In Tamil Nadu, a devout person will go to the temple, come out, and vote for the DMK. He will chant ‘Long live Periyar.’ The person is both a believer and a Periyarist. The person understands that Periyar’s rationalism was meant to liberate, not to take away their personal faith.

Dravidianism here is not just an idea — it is an institution. It has organisational presence in every district. The BJP cannot understand or crack the puzzle of how Periyar’s ideology coexists with temple worship in Tamil Nadu. That is the genius of the Dravidian movement.

Q: How does the DMK view the entry of a new political force – Vijay’s TVK?

A: Look, there are established ideological streams in Indian politics: the Congress tradition of Gandhi and Nehru; the constitutional vision of Ambedkar; the Left’s focus on economic liberation; and our Dravidian ideology of Periyar and Anna. Now, there is a generation of young people — 18-year-olds, first-time voters — who may not have been directly touched by any of these ideological traditions. Their parents and grandparents were, but this new generation may have drifted.

The concern is real for all ideological movements — communists, Dravidianists, everyone. We are worried that we failed to engage this generation, and we want to address that gap. Our hope is that the next generation will carry forward this ideological legacy with renewed vigour.

Q: A common criticism is that Dravidian parties talk about social justice but don’t field Dalit candidates in general constituencies.

A: I acknowledge that there is a certain logic behind that criticism, even if the question itself seems unfair. But consider this: Seethi Thandapani contested from Pudukottai. Abraham contested from a general constituency in the 1970s.
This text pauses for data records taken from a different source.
omit [Fintype d] [DecidableEq d] in
/-- `v^m(t) = 0` for `t ≥ t_{m+1}` (in particular on `[1, ∞)`; Cheskidov 2023, §4:
"`v^m ≡ 0` on `[t_{m+1}, 2]`"). [cite: Cheskidov2023, §4] -/
theorem drift_eq_zero_of_ge (v : ℕ → ℝ → UnitAddTorus d → EuclideanSpace ℝ d) (ht : tn (m + 1) ≤ t) :
    drift v m t = 0 := by
  funext x
  rw [drift]
  simp only [Pi.zero_apply]
  refine Finset.sum_eq_zero fun n hn => ?_
  have hn' : n + 1 ≤ m + 1 := Nat.succ_le_of_lt (Finset.mem_range.1 hn)
  rw [blockDrift_eq_zero_of_ge v ((tn_mono hn').trans ht)]
  rfl

omit [Fintype d] [DecidableEq d] in
/-- `v^m(t) = 0` for `t ≥ 1`. [cite: Cheskidov2023, §4] -/
theorem drift_eq_zero_of_one_le (v : ℕ → ℝ → UnitAddTorus d → EuclideanSpace ℝ d) (ht : 1 ≤ t) :
    drift v m t = 0 :=
  drift_eq_zero_of_ge v ((tn_lt_one (m + 1)).le.trans ht)

omit [Fintype d] [DecidableEq d] in
/-- `v^m` vanishes off the open interval `(0, 1)`. [cite: Cheskidov2023, §4] -/
theorem drift_eq_zero_of_not_mem (v : ℕ → ℝ → UnitAddTorus d → EuclideanSpace ℝ d)
    (ht : t ∉ Ioo (0 : ℝ) 1) : drift v m t = 0 := by
  rw [mem_Ioo, not_and_or, not_lt, not_lt] at ht
  rcases ht with ht | ht
  · exact drift_eq_zero_of_nonpos v ht
  · exact drift_eq_zero_of_one_le v ht

omit [Fintype d] [DecidableEq d] in
/-- **Eventual stationarity of the drifts**: for `t ≤ t_{m₁+1}` and `m ≥ m₁`,
`v^m(t) = v^{m₁}(t)` (the added blocks are at rest there; Cheskidov 2023, (3.4): the stages
`n ≤ m₁` are not modified when `m` grows). [cite: Cheskidov2023, §3 (3.4)] -/
theorem drift_eq_drift_of_le {m₁ : ℕ} (v : ℕ → ℝ → UnitAddTorus d → EuclideanSpace ℝ d) (hm : m₁ ≤ m)
    (ht : t ≤ tn (m₁ + 1)) : drift v m t = drift v m₁ t := by
  funext x
  rw [drift, drift, ← Finset.sum_range_add_sum_Ico _ (Nat.succ_le_succ hm)]
  simp only [add_eq_left]
  refine Finset.sum_eq_zero fun n hn => ?_
  have hn' : m₁ + 1 ≤ n := (Finset.mem_Ico.1 hn).1
  rw [blockDrift_eq_zero_of_le v (ht.trans (tn_mono hn'))]
  rfl

/-- **The glued profile in the `j`-th gluing interval is block `j`**: for `t ∈ [t_j, t_{j+1}]`,
`j ≤ m`, `ρ^m(t) = ρ_j(σ_j(t))` (earlier blocks are frozen at `ρ_n(1) = ρ_{n+1}(0)` and telescope,
later ones contribute `0`; Cheskidov 2023, (3.5)). [cite: Cheskidov2023, §3 (3.5)] -/
theorem profile_eq_blockProfile (hB : Blocks ρ v) {j : ℕ} (hj : j ≤ m) (ht : t ∈ Icc (tn j) (tn (j + 1))) :
    profile ρ m t = blockProfile ρ j t := by
  funext x
  rw [profile, ← Finset.sum_range_add_sum_Ico _ (Nat.succ_le_succ hj), Finset.sum_range_succ]
  have h1 : ∑ n ∈ Finset.range j, (blockProfile ρ n t x - ρ n 0 x) = ρ j 0 x - ρ 0 0 x := by
    have : ∀ n ∈ Finset.range j, blockProfile ρ n t x - ρ n 0 x = ρ (n + 1) 0 x - ρ n 0 x := by
      intro n hn
      have hn' : n + 1 ≤ j := Nat.succ_le_of_lt (Finset.mem_range.1 hn)
      rw [blockProfile_eq_of_ge ρ ((tn_mono hn').trans ht.1), hB.handover n]
    rw [Finset.sum_congr rfl this]
    exact Finset.sum_range_sub (fun n => ρ n 0 x) j
  have h2 : ∑ n ∈ Finset.Ico (j + 1) (m + 1), (blockProfile ρ n t x - ρ n 0 x) = 0 := by
    refine Finset.sum_eq_zero fun n hn => ?_
    have hn' : j + 1 ≤ n := (Finset.mem_Ico.1 hn).1
    rw [blockProfile_eq_of_le ρ (ht.2.trans (tn_mono hn')), sub_self]
  rw [h1, h2]
  ring

/-- After `t_{m+1}` the glued profile is frozen at `ρ_m(1)` (Cheskidov 2023, §4:
`ρ^m(t) = ρ^m(1)` on `[1,2]`, indeed from `t_{m+1}` on, where `v^m ≡ 0`). [cite: Cheskidov2023, §4] -/
theorem profile_eq_of_ge (hB : Blocks ρ v) (ht : tn (m + 1) ≤ t) : profile ρ m t = ρ m 1 := by
  funext x
  rw [profile]
  have : ∀ n ∈ Finset.range (m + 1), blockProfile ρ n t x - ρ n 0 x = ρ (n + 1) 0 x - ρ n 0 x := by
    intro n hn
    have hn' : n + 1 ≤ m + 1 := Nat.succ_le_of_lt (Finset.mem_range.1 hn)
    rw [blockProfile_eq_of_ge ρ ((tn_mono hn').trans ht), hB.handover n]
  rw [Finset.sum_congr rfl this, Finset.sum_range_sub (fun n => ρ n 0 x) (m + 1), ← hB.handover m]
  ring

omit [Fintype d] [DecidableEq d] in
/-- Before `t_0 = 0` the glued profile is frozen at the datum `ρ_0(0)`. [folklore] -/
theorem profile_eq_of_nonpos (ρ : ℕ → ℝ → UnitAddTorus d → ℝ) (ht : t ≤ 0) : profile ρ m t = ρ 0 0 := by
  funext x
  rw [profile, add_eq_left]
  refine Finset.sum_eq_zero fun n _ => ?_
  rw [blockProfile_eq_of_le ρ (ht.trans (tn_nonneg n)), sub_self]

omit [Fintype d] [DecidableEq d] in
/-- The glued profiles all start from the datum `ρ_0(0)` (Cheskidov 2023, (3.2): `ρ̃^m(0) = ρ_in`). [cite: Cheskidov2023, §3 (3.2)] -/
theorem profile_zero (ρ : ℕ → ℝ → UnitAddTorus d → ℝ) : profile ρ m 0 = ρ 0 0 :=
  profile_eq_of_nonpos ρ le_rfl

omit [Fintype d] [DecidableEq d] in
/-- **Eventual stationarity of the profiles**: for `t ≤ t_{m₁+1}` and `m ≥ m₁`,
`ρ^m(t) = ρ^{m₁}(t)` (Cheskidov 2023, §6: "`ρ^m = ρ̃` on `[0,T]` for all large `m`"). [cite: Cheskidov2023, §3 (3.5)] -/
theorem profile_eq_profile_of_le {m₁ : ℕ} (ρ : ℕ → ℝ → UnitAddTorus d → ℝ) (hm : m₁ ≤ m)
    (ht : t ≤ tn (m₁ + 1)) : profile ρ m t = profile ρ m₁ t := by
  funext x
  rw [profile, profile, ← Finset.sum_range_add_sum_Ico _ (Nat.succ_le_succ hm)]
  simp only [add_right_inj, add_eq_left]
  refine Finset.sum_eq_zero fun n hn => ?_
  have hn' : m₁ + 1 ≤ n := (Finset.mem_Ico.1 hn).1
  rw [blockProfile_eq_of_le ρ (ht.trans (tn_mono hn')), sub_self]

/-- The glued drift is smooth on all of `ℝ × T^d` (a finite sum of smooth fields; Cheskidov 2023,
§4: `v^m ∈ C^∞([0,2] × T²)`, here on `ℝ`). [cite: Cheskidov2023, §4] -/
theorem isSmoothSpaceTimeOn_drift (hB : Blocks ρ v) (m : ℕ) :
    FunctionSpaces.Torus.IsSmoothSpaceTimeOn univ (drift v m) :=
  FunctionSpaces.Torus.IsSmoothSpaceTimeOn.sum fun n _ => isSmoothSpaceTimeOn_blockDrift (hB.sol n).smooth_velocity

/-- The glued profile is smooth on all of `ℝ × T^d` (Cheskidov 2023, §4: `ρ^m ∈ C^∞([0,2] × T²)`,
here on `ℝ`). [cite: Cheskidov2023, §4] -/
theorem isSmoothSpaceTimeOn_profile (hB : Blocks ρ v) (m : ℕ) :
    FunctionSpaces.Torus.IsSmoothSpaceTimeOn univ (profile ρ m) := by
  have h0 : FunctionSpaces.Torus.IsSmooth (ρ 0 0) :=
    (hB.sol 0).smooth_scalar.isSmooth_slice ⟨le_rfl, zero_le_one⟩
  have hc : FunctionSpaces.Torus.IsSmoothSpaceTimeOn univ (fun (_ : ℝ) => ρ 0 0) :=
    FunctionSpaces.Torus.isSmoothSpaceTimeOn_const h0 _
  refine hc.add (FunctionSpaces.Torus.IsSmoothSpaceTimeOn.sum fun n _ => ?_)
  exact (isSmoothSpaceTimeOn_blockProfile (hB.sol n).smooth_scalar).sub
    (FunctionSpaces.Torus.isSmoothSpaceTimeOn_const ((hB.sol n).smooth_scalar.isSmooth_slice ⟨le_rfl, zero_le_one⟩) _)

/-- Finite sums of `C¹` divergence-free fields are divergence free. [folklore] -/
theorem _root_.Literature.Analysis.FunctionSpaces.Torus.isDivFree_finset_sum {ι : Type*} (s : Finset ι)
    {f : ι → UnitAddTorus d → EuclideanSpace ℝ d} (hf : ∀ i ∈ s, FunctionSpaces.Torus.IsContDiff 1 (f i))
    (hdiv : ∀ i ∈ s, FunctionSpaces.Torus.IsDivFree (f i)) :
    FunctionSpaces.Torus.IsDivFree (fun x => ∑ i ∈ s, f i x) := by
  intro x
  rw [FunctionSpaces.Torus.divergence]
  have : ∀ j : d, FunctionSpaces.Torus.partialDeriv j (fun y => (∑ i ∈ s, f i y) j) x =
      ∑ i ∈ s, FunctionSpaces.Torus.partialDeriv j (fun y => f i y j) x := by
    intro j
    have heq : (fun y => (∑ i ∈ s, f i y) j) = fun y => ∑ i ∈ s, f i y j := by
      funext y; simp [Finset.sum_apply]
    rw [heq]
    refine FunctionSpaces.Torus.partialDeriv_finset_sum s (fun i hi => ?_) j x
    exact ((EuclideanSpace.proj (𝕜 := ℝ) j).contDiff.comp (hf i hi) :
      FunctionSpaces.Torus.IsContDiff 1 (fun y => f i y j))
  simp_rw [this]
  rw [Finset.sum_comm]
  exact Finset.sum_eq_zero fun i hi => hdiv i hi x

/-- The glued drift is divergence free at every time. [cite: Cheskidov2023, §3 (3.4)] -/
theorem isDivFree_drift (hB : Blocks ρ v) (m : ℕ) (t : ℝ) : FunctionSpaces.Torus.IsDivFree (drift v m t) :=
  FunctionSpaces.Torus.isDivFree_finset_sum _
    (fun n _ => (isSmooth_blockDrift (hB.sol n).smooth_velocity t).isContDiff (by simp))
    (fun n _ => isDivFree_blockDrift (hB.sol n) t)

/-- The glued drift has zero mean at every time as soon as every block drift slice has
(Cheskidov 2023 / Bruè–De Lellis 2023, Thm. 4.1 (c): compact support in the open square). [folklore] -/
theorem hasZeroMean_drift (hB : Blocks ρ v) (hmean : ∀ n, ∀ s ∈ Icc (0 : ℝ) 1, FunctionSpaces.Torus.HasZeroMean (v n s))
    (m : ℕ) (t : ℝ) : FunctionSpaces.Torus.HasZeroMean (drift v m t) := by
  unfold FunctionSpaces.Torus.HasZeroMean
  have hint : ∀ n ∈ Finset.range (m + 1), Integrable (blockDrift v n t) volume :=
    fun n _ => (isSmooth_blockDrift (hB.sol n).smooth_velocity t).integrable
  rw [show (fun x => drift v m t x) = fun x => ∑ n ∈ Finset.range (m + 1), blockDrift v n t x from rfl,
    integral_finsetSum _ hint]
  refine Finset.sum_eq_zero fun n _ => ?_
  have h := hmean n (sigma n t) (sigma_mem_Icc n t)
  unfold FunctionSpaces.Torus.HasZeroMean at h
  simp only [blockDrift, integral_smul, h, smul_zero]

/-- **The transport identity for the glued family on all of `ℝ`**:
`∂ₜρ^m(t,x) + ⟪v^m(t,x), ∇ρ^m(t)(x)⟫ = 0` for every `t ∈ ℝ` (in a gluing interval
`[t_j, t_{j+1})`, `j ≤ m`, only block `j` moves and `ρ^m(t) = ρ_j(σ_j(t))`; elsewhere nothing
moves; Cheskidov 2023, (3.9) for the truncated families of (3.4)–(3.5)). [cite: Cheskidov2023, §3 (3.9)] -/
theorem deriv_profile_add_inner (hB : Blocks ρ v) (m : ℕ) (t : ℝ) (x : UnitAddTorus d) :
    deriv (fun s => profile ρ m s x) t +
      ⟪drift v m t x, FunctionSpaces.Torus.gradient (profile ρ m t) x⟫_ℝ = 0 := by
  -- the time derivative of the profile, block by block
  have hder : HasDerivAt (fun s => profile ρ m s x)
      (∑ n ∈ Finset.range (m + 1), deriv (fun s => blockProfile ρ n s x) t) t := by
    have h1 : HasDerivAt (fun s => ∑ n ∈ Finset.range (m + 1), (blockProfile ρ n s x - ρ n 0 x))
        (∑ n ∈ Finset.range (m + 1), deriv (fun s => blockProfile ρ n s x) t) t := by
      refine HasDerivAt.fun_sum fun n _ => ?_
      simpa using ((hasDerivAt_blockProfile (hB.sol n).smooth_scalar t x).differentiableAt.hasDerivAt).sub_const (ρ n 0 x)
    simpa [profile] using h1.const_add (ρ 0 0 x)
  rw [hder.deriv]
  have hblock : ∀ n, deriv (fun s => blockProfile ρ n s x) t =
      -⟪blockDrift v n t x, FunctionSpaces.Torus.gradient (blockProfile ρ n t) x⟫_ℝ := fun n => by
    linarith [deriv_blockProfile_add_inner (hB.sol n) t x]
  simp_rw [hblock]
  -- case analysis on the position of `t`
  by_cases hpos : 0 ≤ t ∧ t < tn (m + 1)
  · obtain ⟨h0, htm⟩ := hpos
    have ht1 : t < 1 := htm.trans (tn_lt_one _)
    set j := blockIdx t with hj
    have hmem : t ∈ Ico (tn j) (tn (j + 1)) := mem_Ico_tn_blockIdx h0 ht1
    have hjm : j ≤ m := by
      by_contra hlt
      push Not at hlt
      have : tn (m + 1) ≤ tn j := tn_mono (Nat.succ_le_of_lt hlt)
      linarith [hmem.1]
    rw [drift_eq_blockDrift v hjm hmem, profile_eq_blockProfile hB hjm (Ico_subset_Icc_self hmem),
      Finset.sum_eq_single j]
    · ring
    · intro n _ hnj
      rw [blockDrift_eq_zero_of_not_mem v]
      · simp
      rintro ⟨h1, h2⟩
      rcases lt_or_gt_of_ne hnj with h | h
      · have : tn (n + 1) ≤ tn j := tn_mono (Nat.succ_le_of_lt h)
        linarith [hmem.1]
      · have : tn (j + 1) ≤ tn n := tn_mono (Nat.succ_le_of_lt h)
        linarith [hmem.2]
    · intro h
      exact absurd (Finset.mem_range.2 (Nat.lt_succ_of_le hjm)) h
  · -- no block moves at time `t`
    have hzero : ∀ n ∈ Finset.range (m + 1), blockDrift v n t = 0 := by
      intro n hn
      rw [not_and_or, not_le, not_lt] at hpos
      rcases hpos with h | h
      · exact blockDrift_eq_zero_of_le v (h.le.trans (tn_nonneg n))
      · exact blockDrift_eq_zero_of_ge v ((tn_mono (Nat.succ_le_of_lt (Finset.mem_range.1 hn))).trans h)
    have hdrift : drift v m t = 0 := by
      funext y
      rw [drift]
      simp only [Pi.zero_apply]
      exact Finset.sum_eq_zero fun n hn => by rw [hzero n hn]; rfl
    rw [hdrift, Finset.sum_eq_zero fun n hn => by rw [hzero n hn]; simp]
    simp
The question is — when you field a Dalit candidate in a general seat, what are the realistic chances of winning?

We have to be honest. Caste is not a brick wall you can simply demolish. As Ambedkar said, caste is a ‘notion in your mind.’ When you sit next to a stranger on a bus or at a cinema, you don’t know their caste. They don’t know yours. Caste is invisible to the eye. Yet it is the most powerful force in our society. Dismantling something that has been entrenched for 2,000 years cannot happen overnight.

We have made progress, and we will continue to make more. But let no one say we are complicit in caste oppression. Our ideological foundation is built on annihilating it — it will take time, and we will keep pushing forward with every successive election.